En effet, sa fidèle amie était là, ses grandes ailes blanches battant l'air pour la maintenir à bonne hauteur. La chouette des neiges hulula joyeusement lorsqu'elle aperçut son maître à la fenêtre. Harry s'empressa d'ouvrir l'un des battants et l'oiseau s'engouffra dans l'ouverture. Elle fit plusieurs fois le tour de la pièce en hululant bruyamment avant de se poser sur le bras que lui tendit le jeune homme. Puis elle remonta son bras jusqu'à son épaule et picora affectueusement son oreille, faisant rire le sorcier.

- Ma douce Hedwige, que je suis content de te retrouver, je croyais t'avoir perdu pour toujours.

La chouette frotta son bec contre sa joue pour lui montrer qu'elle aussi était heureuse de retrouver son ami. Harry caressa les plumes de ses ailes avec un sourire émerveillé et des larmes de joie glissant de ses yeux. Il était si heureux de la voir là, bien vivante. Son amie était morte peu de temps avant la grande bataille, elle l'avait protégé en recevant un Avada à sa place alors qu'il était pris en chasse par des mangemorts. Sa perte avait été dure à encaisser et il n'avait jamais pu se résoudre à la remplacer.
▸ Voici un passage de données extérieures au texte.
import Mathlib
import HarnessLib
import Summits.HubbardSuperconductivity.HubbardSuperconductivity.Theorems.KLProgrammeKLRegimeEngineTowerLevNumericsBlockZero

/-!
# Route `KLProgramme` — crux K3 ENGINE (stmt-HubbardSuperconductivity-20437 `KLRegimeEngineV17F2`), stub (b) v2, THE LEVELS PACKAGE (ℓ), numerics side
# «(ℓ)-NUMERICS» part 5c (cell gate-hubbard-kl, seat p4 g22): BLOCK 0's NUMERICS PACKAGE — smallness rows, CE rows, the base read-out DOMINATION and the
# kit GUARD of `kernelNormsLevels_all_klEng_final_rows_closed` (p3 g22, p699409) DISCHARGED on shapes

Block `0` of the closed assembly reads the level-`0` datum of `𝒱_1[K_n]` at `F_0` and serves (a) the levels `1 ≤ j < d` (constants `Cinc₀ Dinc₀`) and (b) the
main tower's BASE datum at `λ_d` (constants `Cinc₁ Dinc₁ ≥ 1`), whose read-out constants must be DOMINATED by the main amplitudes: `Atot₁ ≤ Ab/B²`,
`Qtot₁ ≤ Qb`.  DATA SHAPES (the located «(ℓ)-BLOCK0-DOMINATION» fixed point, solved): `Ab₀ = ab₀·(β/M)/Bf²` (verbatim the form of
`exists_levelZeroBaseRows_klEng`: `A₁ε_x/Klam²/B²`), `Qb₀ = qb₀·(M/β)²`, imports `0 ≤ ι₁₀ ≤ i₁₀·(M/β)`, `0 ≤ ι₂₀ ≤ i₂₀·(M/β)³` entering the rows PRIMED
`ι₁₀′ = ι₁₀/Bf`, `ι₂₀′ = ι₂₀/Bf` (a `B`-free bound at `ε₁` IS the row at `λ₁ = Bf·ε₁`), block `0`'s KlEng pins (`Cκ₀ Cb₀ CJ₀`), and the Chernoff profile
PINNED on the datum: `A′₀ = 27⁵·W₀·Ab₀`, `Q′₀ = Z₀·Qb₀ + 1`, `ι₃₀ = A′₀·Q′₀³`.  CLOSED FORMS (equational, `rfl` at the call): pins `W₀₀ Z₀₀ s₀₀ t₀₀ p₀₀ φ₀₀`,
`QL₀ = Z₀₀qb₀`, `QH₀ = Z₀₀qb₀ + 1`, `aP₀ = 27⁵W₀₀ab₀`, `ŝC₀ = i₂₀/(2QL₀) + aP₀QH₀³/(4QL₀²) + aP₀QH₀/4`,
`Θ₀ = eφ₀₀t₀₀i₁₀ + e²φ₀₀t₀₀²i₂₀ + 2e³φ₀₀t₀₀³aP₀QH₀³` (written as two equal terms),
**`uf₀ = min 1 (min (1/(8s₀₀QH₀+1)) (min (1/(2e·t₀₀QH₀+1)) (min (1/(4φ₀₀t₀₀i₁₀+1)) (1/(2Θ₀+1)))))`**,
**`aT₁ = Cinc₁(ab₀ + aP₀ + eφ₀₀t₀₀(i₁₀ + ŝC₀)²/QL₀)`**, **`qT₁ = Dinc₁(1 + Dinc₁qb₀ + 4QH₀ + 2t₀₀p₀₀QH₀)`** (the main tower's amplitudes-to-be `ab := aT₁`,
`qb := qT₁`), `aT₀ qT₀` (the same with `Cinc₀ Dinc₀`, `qT₀` with the `/4`), **`CEf₀ = qT₀·Bf·max 1 (2aT₀)`**; and ANY `Bf` with `1 ≤ Bf`, `4φ₀₀t₀₀ŝC₀ ≤ Bf`.
**`levNumerics_packageZ`**: `0 < uf₀ ∧ 0 < aT₁ ∧ 0 < qT₁ ∧ 0 ≤ CEf₀` and, for all `0 < β ≤ M` and the shaped data/pins above: (o) signs
(`0 ≤ Ab₀, Qb₀, A′₀, ι₁₀′, ι₂₀′, ι₃₀, Φ₀, τ₀`, `0 < Q′₀`, `Z₀Qb₀ ≤ Q′₀`); (i) for every `0 ≤ λ ≤ uf₀` the FIVE STRICT SMALLNESS ROWS; (ii) the CE row
`Qtot₀·ε_x²·Bf·max 1 (Atot₀(λ)/ε_x) ≤ CEf₀`; (iii) the DOMINATION `Atot₁(λ) ≤ aT₁·(β/M)/Bf²`, `Qtot₁ ≤ qT₁·(M/β)²`; (iv) the kit GUARD `Φ₀·towerV D τ₀ μ̄ < 1`
for any `μ̄` with the four-piece Chernoff rows at `λ`.  Pure real arithmetic (…NumericsPins/Doors/BlockZero); nothing about the model is asserted; nothing
asserts (ℓ), any stub, K3 or superconductivity.
References: BGM 2006 §2.8 (2.83)–(2.84), (2.93)–(2.98), Lemma 2.5 (2.98) [cite: BenfattoGiulianiMastropietro2006].
-/

noncomputable section

namespace Summit.HubbardSuperconductivity.HubbardSuperconductivity.Theorems.EngineV8

set_option linter.dupNamespace false -- summit = problem name (single-conjunct summit), D-0017

open Real Literature.MathematicalPhysics.QuantumLattice
open Summit.HubbardSuperconductivity.HubbardSuperconductivity.Theorems.KLRegimeSplit
/-- ★★★ **THE DAVIDENKO GLUE (PROVED): (X1ᴸ′)(lam > 0) ∧ (REGᴸ) ∧ (GRᴸ)(Γb, ΓI, ΓB) ⟹ (LSᴸ)(ηb, ηI, ηB, h)** whenever `Γ•·h < η•` (strictly),
`Γ• ≥ 0`, `h ≥ 0`, `dB₁ ≥ 0`.  From a critical point `z ∈ T(•₁ − η)` at load `t₁`, run the load ramp `exists_loadRamp` with `ψ = (t₁ − s₁)·φ₀`,
gauge `tubeGauge(|s₁ − t₁|·Γ)`, response region `Kr = T(•₁)` (compact), `U = W` of (REGᴸ): the Hessian is invertible on `W` by
`hessian_coercive_of_strongConvexOn` (from (X1ᴸ′)) + `exists_dualEquiv_eq_of_injective`; the Newton direction lies in the gauge by
(GRᴸ) + the polarisation clause of (REGᴸ); the envelope `z + [0,1]•gauge + ball(δ₀)` stays in `T(•₁)` because `|s₁ − t₁|·Γ• + 2δ₀ ≤ h·Γ• + 2δ₀ ≤ η•`.
The end point `x₁` has `G x₁ = (1 − t₁)φ₀ + (t₁ − s₁)φ₀ = (1 − s₁)φ₀` and increment in `tubeGauge(η)`.  NO generic Green-operator norm, NO
Hessian–Lipschitz constant, NO step-size condition. [this file, g96] -/
theorem labelLoadStepP_of_greenResponse (hlam : 0 < lam) (hh : 0 ≤ h) (hdB₁ : 0 ≤ dB₁)
    (hΓb : 0 ≤ Γb) (hΓI : 0 ≤ ΓI) (hΓB : 0 ≤ ΓB) (hmb : Γb * h < ηb) (hmI : ΓI * h < ηI) (hmB : ΓB * h < ηB)
    (hC : LabelTubeConvexityP ϑc ϑ ϑp r rΘ q rsh ρ rm σ ϑr Rs ε rI ℓ ϑ₀ Rg sb dI dB lam aHi Λ θ s)
    (hR : LabelRegularityP ϑc ϑ ϑp r rΘ q rsh ρ rm σ ϑr Rs ε rI ℓ ϑ₀ Rg sb dI dB sb₁ dI₁ dB₁ aHi Λ θ s)
    (hGR : LabelGreenResponseP ϑc ϑ ϑp r rΘ q rsh ρ rm σ ϑr Rs ε rI ℓ ϑ₀ Rg sb dI dB sb₁ dI₁ dB₁ Γb ΓI ΓB aHi Λ θ s) :
    LabelLoadStepP ϑc ϑ ϑp r rΘ q rsh ρ rm σ ϑr Rs ε rI ℓ ϑ₀ Rg sb dI dB sb₁ dI₁ dB₁ ηb ηI ηB h aHi Λ θ s := by
  intro δ hδ a ha S hS hsum hgood L w hLw x₀ K hKS hKq hmild hcool n xf hxf hrange L' w' U t hCr lab hlab hy₀ φ₀ hφ₀
    t₁ s₁ ht₀ ht₁ hs₀ hs₁ hst z hz hzc
  have hSC := hC δ hδ a ha S hS hsum hgood L w hLw x₀ K hKS hKq hmild hcool n xf hxf hrange L' w' U t hCr lab hlab hy₀
  obtain ⟨W, hWo, hW₁, hWT, G, Hs, hE, hG, hHs, hpol⟩ :=
    hR δ hδ a ha S hS hsum hgood L w hLw x₀ K hKS hKq hmild hcool n xf hxf hrange L' w' U t hCr lab hlab hy₀
  have hresp := hGR δ hδ a ha S hS hsum hgood L w hLw x₀ K hKS hKq hmild hcool n xf hxf hrange L' w' U t hCr lab hlab hy₀ φ₀ hφ₀
  set Xc : Set E3 := S \ coreOf S K ρ with hXc
  set y₀ : Fin n → E3 := fun i => lab (xf i) with hy₀def
  -- constants of the ramp
  set μ : ℝ := |s₁ - t₁| with hμ
  have hμ0 : 0 ≤ μ := abs_nonneg _
  have hμΓb : μ * Γb ≤ Γb * h := by rw [mul_comm]; exact mul_le_mul_of_nonneg_left hst hΓb
  have hμΓI : μ * ΓI ≤ ΓI * h := by rw [mul_comm]; exact mul_le_mul_of_nonneg_left hst hΓI
  have hμΓB : μ * ΓB ≤ ΓB * h := by rw [mul_comm]; exact mul_le_mul_of_nonneg_left hst hΓB
  have hηb : 0 ≤ ηb := ((mul_nonneg hΓb hh).trans hmb.le)
  have hηI : 0 ≤ ηI := ((mul_nonneg hΓI hh).trans hmI.le)
  have hηB : 0 ≤ ηB := ((mul_nonneg hΓB hh).trans hmB.le)
  set δ₀ : ℝ := min ((ηb - Γb * h) / 2) (min (ηI - ΓI * h) (ηB - ΓB * h)) with hδ₀def
  have hδ₀ : 0 < δ₀ := lt_min (by linarith) (lt_min (by linarith) (by linarith))
  have hδb : 2 * δ₀ ≤ ηb - Γb * h := by have := min_le_left ((ηb - Γb * h) / 2) (min (ηI - ΓI * h) (ηB - ΓB * h)); linarith
  have hδI : δ₀ ≤ ηI - ΓI * h := (min_le_right _ _).trans (min_le_left _ _)
  have hδB : δ₀ ≤ ηB - ΓB * h := (min_le_right _ _).trans (min_le_right _ _)
  -- the tubes
  have hT₁W : bondTube Xc Rg sb₁ dI₁ dB₁ y₀ ⊆ W := hW₁
  have hzT₁ : z ∈ bondTube Xc Rg sb₁ dI₁ dB₁ y₀ := bondTube_mono (by linarith) (by linarith) (by linarith) hz
  have hzW : z ∈ W := hT₁W hzT₁
  -- invertibility of the Hessian on W, from (X1ᴸ′)
  have hcoer : ∀ x ∈ W, ∀ v : Fin n → E3, 2 * lam * (∑ i, ‖v i‖ ^ 2) ≤ (Hs x v) v := by
    refine hessian_coercive_of_strongConvexOn (E := fun z : Fin n → E3 => clampedEnergy Xc z) (T := bondTube Xc Rg sb dI dB y₀)
      (D := fun z z' : Fin n → E3 => ∑ i, dist (z i) (z' i) ^ 2) (S := fun v : Fin n → E3 => ∑ i, ‖v i‖ ^ 2)
      hlam.le hWo hWT hE hG hSC (fun x v τ => le_of_eq ?_) (fun x v τ => le_of_eq ?_)
    · rw [Finset.mul_sum]; refine Finset.sum_congr rfl fun i _ => ?_
      rw [Pi.add_apply, Pi.smul_apply, dist_eq_norm, show x i - (x i + τ • v i) = -(τ • v i) by abel, norm_neg, norm_smul,
        Real.norm_eq_abs, mul_pow, sq_abs]
    · rw [Finset.mul_sum]; refine Finset.sum_congr rfl fun i _ => ?_
      rw [Pi.add_apply, Pi.smul_apply, dist_eq_norm, add_sub_cancel_left, norm_smul, Real.norm_eq_abs, mul_pow, sq_abs]
  have hinv : ∀ x ∈ W, ∃ e : (Fin n → E3) ≃L[ℝ] ((Fin n → E3) →L[ℝ] ℝ), (e : (Fin n → E3) →L[ℝ] ((Fin n → E3) →L[ℝ] ℝ)) = Hs x := by
    intro x hx
    refine exists_dualEquiv_eq_of_injective (Hs x) ((injective_iff_map_eq_zero _).2 fun v hv => ?_)
    have h1 := hcoer x hx v
    rw [hv, zero_apply] at h1
    have h2 : ∑ i, ‖v i‖ ^ 2 ≤ 0 := by nlinarith
    have h3 : ∀ i, ‖v i‖ ^ 2 = 0 := fun i =>
      (Finset.sum_eq_zero_iff_of_nonneg (fun j _ => sq_nonneg (‖v j‖))).1 (le_antisymm h2 (Finset.sum_nonneg fun j _ => sq_nonneg _)) i
        (Finset.mem_univ i)
    funext i
    have := h3 i
    rwa [sq_eq_zero_iff, norm_eq_zero] at this
  -- the gauge and the structured response
  set C : Set (Fin n → E3) := tubeGauge Xc Rg (μ * Γb) (μ * ΓI) (μ * ΓB) y₀ with hCdef
  have hrespC : ∀ x ∈ bondTube Xc Rg sb₁ dI₁ dB₁ y₀, ∃ v ∈ C, Hs x v = (t₁ - s₁) • φ₀ := by
    intro x hx
    obtain ⟨u, hu, hpolu⟩ := hresp x hx
    have hHu : Hs x u = φ₀ := by
      ext v'
      have h1 := hpol x (hT₁W hx) u v'
      have h2 := hpolu v'
      linarith
    refine ⟨(t₁ - s₁) • u, ?_, by rw [map_smul, hHu]⟩
    have h3 := smul_mem_tubeGauge (show u ∈ tubeGauge Xc Rg Γb ΓI ΓB y₀ from hu) (t₁ - s₁)
    rwa [abs_sub_comm] at h3
  -- the envelope of the ramp stays in the inner tube with margin δ₀
  have henv : ∀ σ' ∈ Icc (0 : ℝ) 1, ∀ c ∈ C, closedBall (z + σ' • c) δ₀ ⊆ bondTube Xc Rg sb₁ dI₁ dB₁ y₀ := by
    intro σ' hσ' c hc
    have h1 : σ' • c ∈ tubeGauge Xc Rg (μ * Γb) (μ * ΓI) (μ * ΓB) y₀ := by
      have h2 := smul_mem_tubeGauge hc σ'
      rw [abs_of_nonneg hσ'.1] at h2
      exact tubeGauge_mono (mul_le_of_le_one_left (mul_nonneg hμ0 hΓb) hσ'.2) (mul_le_of_le_one_left (mul_nonneg hμ0 hΓI) hσ'.2)
        (mul_le_of_le_one_left (mul_nonneg hμ0 hΓB) hσ'.2) h2
    have h3 : z + σ' • c ∈ bondTube Xc Rg (sb₁ - ηb + μ * Γb) (dI₁ - ηI + μ * ΓI) (dB₁ - ηB + μ * ΓB) y₀ :=
      mem_bondTube_of_sub_mem_tubeGauge hz (by rwa [add_sub_cancel_left])
    exact (closedBall_subset_bondTube h3).trans (bondTube_mono (by linarith) (by linarith) (by linarith))
  -- run the ramp over σ ∈ [0, 1]
  obtain ⟨x₁, hx₁C, hGx₁⟩ := exists_loadRamp (V := Fin n → E3) hWo hT₁W (isCompact_bondTube hdB₁) hG hHs hinv
    convex_tubeGauge isClosed_tubeGauge (zero_mem_tubeGauge (mul_nonneg hμ0 hΓb) (mul_nonneg hμ0 hΓI) (mul_nonneg hμ0 hΓB))
    hrespC zero_le_one hδ₀ henv 1 ⟨zero_le_one, le_rfl⟩
  rw [one_smul] at hx₁C hGx₁
  have hGz : G z = (1 - t₁) • φ₀ := (hE z hzW).unique hzc
  have hx₁T₁ : x₁ ∈ bondTube Xc Rg sb₁ dI₁ dB₁ y₀ :=
    bondTube_mono (by linarith) (by linarith) (by linarith) (mem_bondTube_of_sub_mem_tubeGauge hz hx₁C)
  refine ⟨x₁, tubeGauge_mono (by linarith) (by linarith) (by linarith) hx₁C, ?_⟩
  have h1 := hE x₁ (hT₁W hx₁T₁)
  rw [hGx₁, hGz, ← add_smul, show 1 - t₁ + (t₁ - s₁) = 1 - s₁ by ring] at h1
  exact h1

end Glue

/-! ### ZZZYO-5  The door W2o at the record dials and a dial example -/

section Door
- J'ai pensé qu'un visage connu te serait très utile pour t'aider à te sentir mieux dans ce monde que tu connais à peine, intervint Merlin, rappelant sa présence à Harry.

- Vous ne pouviez me faire plus plaisir, comment vous remerciez de tout ce que vous faites pour moi ? s'enquit le jeune homme, transporté de bonheur.

- Te voir heureux, c'est tout ce que je demande. Je vais vous laisser refaire connaissance et, si jamais tu as besoin de moi, tu n'auras qu'à m'appeler via le miroir, j'apparaîtrai aussitôt.

- Je n'y manquerai pas, encore merci de votre aide, le remercia-t-il une dernière fois.

- De rien, au revoir, Harry, le salua-t-il avant de disparaître, laissant les deux amis à leurs retrouvailles.

Harry adressa un dernier sourire reconnaissant au miroir et quitta la pièce, emmenant Hedwige avec lui et se jurant que plus rien ne les séparerait jamais.

A suivre...


Voilà, j'espère que l'attente en valait la peine. Je remercie tous ceux qui ne se sont pas découragés de me voir publier de nouveau et qui m'ont apporté leur soutien.